Prison Violence, Prison Staff Assaults, and the Foundations of Carceral Safety (PID106)

2.17pm – 2.39pm NZDT, 4 March 2026 ‐ 22 mins

Parallel Workshops

Prison violence is a persistent global challenge, yet its forms and drivers are shaped by distinct local institutional, cultural, social, and political contexts. While international scholarship on prison violence continues to grow, empirical research focused on prisons in Aotearoa New Zealand remains scarce. Moreover, dominant frameworks—largely shaped by US and Euro-centric, particularly quantitative, perspectives—often fail to capture the complexity of prison violence in other jurisdictions. 

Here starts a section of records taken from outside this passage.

/-! ### No common fixed vertex is inherited by deeper levels -/

/-- If `K₁` and `K₂` fix no common vertex of `𝒢_{∞,m}`, they fix no common vertex of `𝒢_{∞,M}` for any
`M ≥ m` (a common fixed vertex of `𝒢_{∞,M}` projects to one of `𝒢_{∞,m}`, the transitions being equivariant).
[cite: MochizukiSemiAnbd2006, Thm 3.7(iii) p.41] -/
theorem forall_not_common_fixed_of_le (h36 : 𝒢.Prop36Hypotheses)
    (K₁ K₂ : Subgroup ((𝒢.galoisLevelData h36).temperedPi h36.isCountable)) {m M : ℕ} (hmM : m ≤ M)
    (hno : ∀ z : ((𝒢.galoisLevelData h36).tree m).Vertex,
      (∀ k ∈ K₁, ((𝒢.galoisLevelData h36).treeAct h36.isCountable m k).hom.vertexMap z = z) →
        ¬ ∀ k ∈ K₂, ((𝒢.galoisLevelData h36).treeAct h36.isCountable m k).hom.vertexMap z = z)
    (z : ((𝒢.galoisLevelData h36).tree M).Vertex)
    (hz₁ : ∀ k ∈ K₁, ((𝒢.galoisLevelData h36).treeAct h36.isCountable M k).hom.vertexMap z = z) :
    ¬ ∀ k ∈ K₂, ((𝒢.galoisLevelData h36).treeAct h36.isCountable M k).hom.vertexMap z = z := by
  let Dg := 𝒢.galoisLevelData h36
  have hc := h36.isCountable
  let D₀ : VerticialLevelData.{0} 𝒢 (𝒢.temperedPiChart h36) := verticialLevelData_temperedPiChart (h36 := h36)
  have hpush : ∀ k : Dg.temperedPi hc, (Dg.treeAct hc M k).hom.vertexMap z = z →
      (Dg.treeAct hc m k).hom.vertexMap ((Dg.treeTrans hmM).vertexMap z) = (Dg.treeTrans hmM).vertexMap z := by
    intro k hk
    have h : (Dg.treeTrans hmM).vertexMap ((Dg.treeAct hc M k).hom.vertexMap z) =
        (Dg.treeAct hc m k).hom.vertexMap ((Dg.treeTrans hmM).vertexMap z) := D₀.trans_act_vertexMap hmM k z
    rw [hk] at h
    exact h.symm
  intro hz₂
  exact hno _ (fun k hk => hpush k (hz₁ k hk)) (fun k hk => hpush k (hz₂ k hk))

As part of a wider comparative international empirical study of prison violence in male prisons in England, Australia and Aotearoa New Zealand (undertaken with Dr Kate Gooch, University of Bath), this paper presents findings from Aotearoa New Zealand, particularly focusing on assaults against correctional staff and the broader foundations of prison safety. Drawing on prisoner and staff interviews, prisoner surveys, and institutional data, the paper introduces a new conceptual framework that distinguishes between prisoner-on-staff and prisoner-on-prisoner violence—revealing key factors behind the rise in staff assaults in the jurisdictions studied.

Challenging control-focused safety models, the paper proposes a more holistic approach to prison safety grounded in individual, organisational, environmental, and relational factors. This session invites researchers, practitioners, and policymakers to rethink what safety means in carceral settings—and how it might be better achieved.